Updated: Sep 15, 2023

Keep this as your resource to support resilient immune systems for the whole family through changing seasons

The flip-flopping of the seasonal weather changes (made more erratic thanks to climate change) can leave you at greater risk of runny noses, coughs, colds and flus. No doubt our pre-COVID days were a little more relaxed when this season rolled around and it was easier to accept that our kids’ immune systems needed these exposures.

We have so many more and better tools available to handle "cold and flu" like symptoms than relying on ibuprofen (ie. Advil) and acetaminophen (ie. Tylenol) to get you through - remember both these medications are toxic to your liver and should not be used beyond the dosing recommendations and then only for the shortest necessary time. Tylenol can bring down a fever, but lower grade fevers can be monitored and supported as part of the process your body actually uses to kill invading pathogens - fevers that get too high can lead to seizures and brain damage so there is definitely a place for antipyretic medications, but if your fever is safely under 40 degrees celsius, or if you notice the onset of any cold and flu symptoms, here are some tips you can try at home:

1) Hydrate with clear fluids:

  • Teas: especially with the medicinal herbs in the options below!

  • Soups – and bone broths: make excellent breakfast drinks anytime in the cooler weather, or meals when sick – opt for soup that’s homemade or from glass jars in the fridge section of the grocery store! Stick to simple, easy-to-digest foods and follow your (child’s) appetite – you can also add plain toast or rice/rice crackers.

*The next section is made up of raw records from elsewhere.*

/-- The leading jet of the gap character along an arc (the `ψ` of
`δ̃_iδ̃_j⁻¹ = δ_iδ_j⁻¹(1 + s^m ψ + …)`), an additive character of `K_vˣ`. [folklore] -/
def leadingGapJet (γ : E.Fn →+* (PadicAlgCl p)⟦X⟧) (hγ : Continuous γ) (v : PlacesOver K p)
    (i j : Fin n) : (v.1.adicCompletion K)ˣ → PadicAlgCl p :=
  leadingJet (E.arcGap γ hγ v i j)

/-- The leading gap jet is additive. [folklore] -/
theorem leadingGapJet_mul (γ : E.Fn →+* (PadicAlgCl p)⟦X⟧) (hγ : Continuous γ)
    (v : PlacesOver K p) (i j : Fin n) (u u' : (v.1.adicCompletion K)ˣ) :
    E.leadingGapJet γ hγ v i j (u * u') = E.leadingGapJet γ hγ v i j u + E.leadingGapJet γ hγ v i j u' :=
  leadingJet_mul _ u u'

/-- Along the constant arc all weight jets of positive order vanish. [folklore] -/
theorem weightJet_constArc (x : E.Pt) (v : PlacesOver K p) (i : Fin n) {m : ℕ} (hm : 0 < m)
    (u : (v.1.adicCompletionIntegers K)ˣ) :
    E.weightJet (E.constArc x) (E.constArc_mem_arcs x).1 v i m u = 0 := by
  have h : E.arcWeight (E.constArc x) (E.constArc_mem_arcs x).1 v i =
      constFamily (E.weight x v i) := by
    refine ContinuousMonoidHom.ext fun u => Units.ext ?_
    change (E.constArc x) ((E.paramFn v i (integerUnitsToUnits v.1 u) : E.Fnˣ) : E.Fn) = _
    rw [constArc_apply, E.eval_paramFn]
    rfl
  rw [weightJet, h]
  exact charJet_constFamily _ hm u

/-! #### The properties -/

/-- **The weight map has discrete fibres** (Hansen Thm. 1.1.2 (i): "`w` has discrete fibers"):
every fibre `w⁻¹(κ) ⊆ Pt` is discrete in the (Zariski) topology.
[cite: HansenUniversalEigenvarieties2017, Thm. 1.1.2 (i)] -/
def HasDiscreteWeightFibres (E : EigenvarietyResGLn K n p S) : Prop :=
  ∀ κ : PAdicWeight K n p (PadicAlgCl p), DiscreteTopology {x : E.Pt // E.weight x = κ}

/-- **Finiteness of bounded-slope eigenpackets of fixed weight** (Hansen, after Def. 1.1.1: "the
set of finite-slope eigenpackets of given weight and level which satisfy `v_p(φ(U_t)) ≤ h` is
finite"): for every weight `κ` and `c > 0` there are finitely many points of weight `κ` with
`‖φ_x(U_p)‖ ≥ c`. [cite: HansenUniversalEigenvarieties2017, §1.1 (after Def. 1.1.1)] -/
def HasFiniteSlopeFibres (E : EigenvarietyResGLn K n p S) : Prop :=
  ∀ (κ : PAdicWeight K n p (PadicAlgCl p)) (c : ℝ), 0 < c →
    {x : E.Pt | E.weight x = κ ∧ c ≤ ‖E.controllingEigenvalue x‖}.Finite

/-- **Defect at good classical points**: `l(x) = l₀` for every interior, non-critical, regular
classical point (Hansen §1.1 p. 7: "interior, noncritical, regular classical points satisfy
`l(x) = l(G)`"; for `Res_{K/ℚ} GL_n`, `l(G) = r₁⌊(n-1)/2⌋ + r₂(n-1)`, `= [K⁺:ℚ](n-1)` for `K` CM),
so that `HasNewtonBoundWith d` gives `dim_x ≥ d − l₀` there (Thm. 1.1.6).
[cite: HansenUniversalEigenvarieties2017, §1.1 (p. 7) and Thm. 1.1.6] -/
def HasClassicalDefect (l₀ : ℕ) : Prop :=
  ∀ x : E.Pt, x ∈ E.noncritical → x ∈ E.interior → x ∈ E.regular → E.defect x = l₀

/-- **Weights of level `U`** (`U` = the central global units `Z(K^p I) = 𝒪_Kˣ ∩ K^p I`): Hansen's
weight `λ_x` is trivial on the closure of `Z(K^p I)` (§2.2), which for `weight x = δ_x|_{T(ℤ_p)}`,
`δ_x(t) = ∏_i λ_{x,n+1-i}(t_i⁻¹) 𝐍t_i^{1-i}` (§1.2 (ii), `𝐍` the norm to `ℤ_pˣ`), reads
`weight x (diag(u,…,u)) = N_{K/ℚ}(u)^{-n(n-1)/2} = N_{K/ℚ}(u)^{n(n-1)/2}` (`N_{K/ℚ}(u) = ±1`).
[cite: HansenUniversalEigenvarieties2017, §1.2 (ii) and §2.2 (p. 13)] -/
def HasWeightsOfLevel (U : Subgroup (𝓞 K)ˣ) : Prop :=
  ∀ x : E.Pt, ∀ u ∈ U, (E.weight x).centralValue u =
    ((Algebra.norm ℤ ((u : (𝓞 K)ˣ) : 𝓞 K) : ℤ) : PadicAlgCl p) ^ (n * (n - 1) / 2)

/-- **Existence of refined classical points** for a class `𝓒` of refined cuspidal representations
(the existence half of Bellaïche–Chenevier Def. 7.2.5 (iii), `Z ≅ 𝒵`; for Hansen's `𝒳` known for
eigenpackets of non-critical slope by the control theorem, Thm. 3.2.5 with Prop. 5.2.1, and to
be posited by a route for the class it needs): every `(π, χ)` in `𝓒` with `χ_v` an exponent of a
local component at each `v ∣ p` has a point. [cite: BellaicheChenevier2009, Def. 7.2.5 (iii)]
[cite: HansenUniversalEigenvarieties2017, Thm. 3.2.5 and Prop. 5.2.1] -/
def HasRefinedClassicalPoints {hcpt : isCompact_glFiniteIntegralLevel n K} (ι : PadicAlgCl p ≃+* ℂ)
    (𝓒 : CuspidalAutomorphicRepData n K hcpt → RefinementExponent K n p → Prop) : Prop :=
  ∀ (π : CuspidalAutomorphicRepData n K hcpt) (χ : RefinementExponent K n p), 𝓒 π χ →
    (∀ v : PlacesOver K p, ∃ πv : SmoothIrrep (GL (Fin n) (v.1.adicCompletion K)),
      π.1.HasLocalComponentAt v.1 πv.ρ ∧ IsJacquetExponent πv (χ v)) →
    ∃ x : E.Pt, E.IsClassicalPointOf ι x π χ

  • A recipe for home made neo "citron": add to 1-2 cups of boiled filtered water:

    • 1 Tbsp fresh lemon juice,

    • 1 clove of garlic sliced,

    • 3 slices fresh ginger the size of a thumbprint;

    • steep 15 minutes (or more),

    • *when cool enough to drink: add 1 teaspoon raw honey (*only add the honey when the tea has cooled enough to drink – you don’t want to kill off the natural antimicrobial activity)

2) Avoid dairy when sick: to prevent increased mucus production, avoid all animal milk-based products when sick (ie. no milk, yogurt, cheese – even avoid lactose-free) – if you tend to have a lot of mucus production with dairy – or if your bowels regulate better while off dairy, you may be sensitive to something in dairy – this could be caused by the lactose, the casein or other proteins. Some people have trouble with too much fatty food in one meal and this can be a sign of sluggish gallbladder function.

3) Medicinal Herbal Tea: create a blend of herbs like elderberries (antiviral and very tasty), holy basil (antiviral, support energy and digestion), licorice root (antiviral, sweet, soothing to irritated throats) ginger (warming, anti-inflammatory, anti-nausea, anti-cough), fennel seed (antimicrobial, digestive), lemon balm (antiviral, calming), catnip (antiviral, calming), oregano (antiviral), and mullein (soothes coughs)

  • I recommend having a blend of these herbs on hand – you can stock up at a health food store – or try pre-made blends like Throat Coat or Belly Comfort by Traditional Medicinals. In my clinic, I also prepare custom teas.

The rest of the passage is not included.